Well, that depends on what you are selling. Sometimes a simple ‘hello’ works; other times, a qualifying question is best. Qualifying questions will help you determine if the person in front of you is a lead or not.

For example, selling tickets for the LDB ICE Fishing Derby:

‘Do you ice fish?’ is a great qualifier because if they answer ‘no,’ they won’t buy a ticket. If they say ‘yes,’ I can move on to my next question, ‘have you ever attended the Lac du Bonnet Ice Fishing Derby?’ The answer to this question sets the tone for the sales pitch, which is either: ” Well, let me tell you all the wonderful things about LDB ICE!” if they’ve never been before.

OR

More questions if they had attended before where I’ll find out if they like the event; when they last participated in the event; if they’ve already purchased their tickets; if they’ve ever caught a fish/won a prize, and so on.

Once you are engaged in conversation with someone, stay engaged for as long as they want to stay involved with you about your business, even if that means letting other people walk by.

The more you talk with people, the closer they get to making a purchase decision. Trade Shows, Farmer’s Markets, and Craft Sales are not mass advertising opportunities where you need to focus on handing out brochures to everyone who walks through the door. They are a little more like speed dating. Draw them in, engage them in conversation, make a connection and then convert them into a customer, either right there on the spot or after the show during follow-ups.

Draws and Contact Information

We said you didn’t need draws to get people into your booth, but you can still use them to collect valuable information about qualified leads and customers who purchase from you at the show.

There are many ways to do this, but the goal is to narrow the list to people who may actually make a purchase or did make a purchase from you at the Trade Show, Farmer’s Market or Craft Sale.

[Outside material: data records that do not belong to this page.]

import Literature.Analysis.ODE.JostScattering1D
import Literature.Analysis.ODE.ConjugatePairWronskian
import HarnessLib

/-!
# Stationary scattering on the line at real energy, II: unitarity and the scattering eigenfunctions

Topic `Literature/Analysis/ODE` (namespace `Literature.Analysis.ODE.Scattering1D`), continuation of
`JostScattering1D.lean` (Marchenko, Ch. 3 §5; Deift–Trubowitz §2).  For a Jost pair
`fp ~ e^{iωx}` (`+∞`), `fm ~ e^{−iωx}` (`−∞`) of `−f″ + V f = ω² f`, `ω ≠ 0`, everything PROVED, with
no hypothesis on `V` beyond the existence of the pair (which is assumed, not asserted):

* `normSq_wronskian_sub_normSq_wronskian_conj` — the Plücker identity
  `‖W(u, e)‖² − ‖W(u, ē)‖² = −4·Im(ū u′)·Im(ē e′)` (pure algebra);
* **unitarity** (Marchenko (3.5.7)): `‖W(f₋, f₊)(0)‖² = 4ω² + ‖W(f₊, f̄₋)(0)‖²`
  (`normSq_wronskian_eq`), `|a|² = 1 + |b|²` (`normSq_jostA_eq`), the Jost pair is fundamental
  (`wronskian_ne_zero`), `‖T‖² + ‖R₋‖² = 1`, `‖R₊‖ = ‖R₋‖`, `‖T‖² + ‖R₊‖² = 1`, `‖T‖, ‖R₊‖ ≤ 1`;
* **the scattering eigenfunctions** (Marchenko (3.5.4′)/(3.5.8′) and (3.5.4)/(3.5.8)):
  `T f₋ = f̄₊ + R₊ f₊` and `T f₊ = f̄₋ + R₋ f₋` pointwise on `ℝ` together with the derivatives
  (`rightScattering_eq`, `leftScattering_eq`) — so `T f₋ ~ e^{−iωx} + R₊ e^{iωx}` at `+∞` and
  `~ T e^{−iωx}` at `−∞`: `T` transmits, `R₊` reflects a wave incident from the right; proved by the
  constant-amplitude decomposition over the flux-carrying conjugate pair `(f₊, f̄₊)`
  (`ConjugatePair.decomp`, reused);
* **the standing wave at `+∞`** (`tendsto_rightScattering_standingWave`): if `R₊ = |R₊| e^{2iθ}`
  then `e^{−iθ} T f₋(x) − [(1 + |R₊|) cos(ωx + θ) − i(1 − |R₊|) sin(ωx + θ)] → 0` as `x → +∞` —
  `θ` is the real standing-wave phase of the wave incident from the right.

## References
* V. A. Marchenko, *Sturm–Liouville Operators and Applications*, AMS Chelsea (2011), Ch. 3 §5,
  (3.5.4)–(3.5.9). Key `Marchenko2011`.
* P. Deift, E. Trubowitz, Comm. Pure Appl. Math. 32 (1979) 121–251, §2. Key `DeiftTrubowitz1979`.
-/

noncomputable section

Here are some things you can consider:

  1. Have a draw for people who purchase at the show. These people are customers now whom you can reach out to in the future. This is a good way to use a draw because you gather contact details for people who took your product home with them. These contacts can be used as part of future marketing initiatives, which we’ll discuss in the next section.
  2. Collect contact information from people by asking for it. For example, with business-to-business Trade Shows, you will want to focus on engaging in conversations with attendees to qualify them. Then, if they are interested in your service, you’ll want to make sure to give them your brochure or other marketing materials. BUT you’ll also want to make sure to grab their contact information as well. This can be done by asking for a business card. A great thing to do is to staple the business card onto a piece of paper and make some notes about the conversation you’ve had with the person – because after you speak with 100s of people, you can lose track of who is who.

After the Show

The trade show might be done, but there are still some great opportunities you can take to keep momentum with your qualified leads and clients after the Trade Show, Farmer’s Market and Craft Sale is done. You can put two great strategies to work after the show is over: Lead Evaluations and Sales Follow-ups.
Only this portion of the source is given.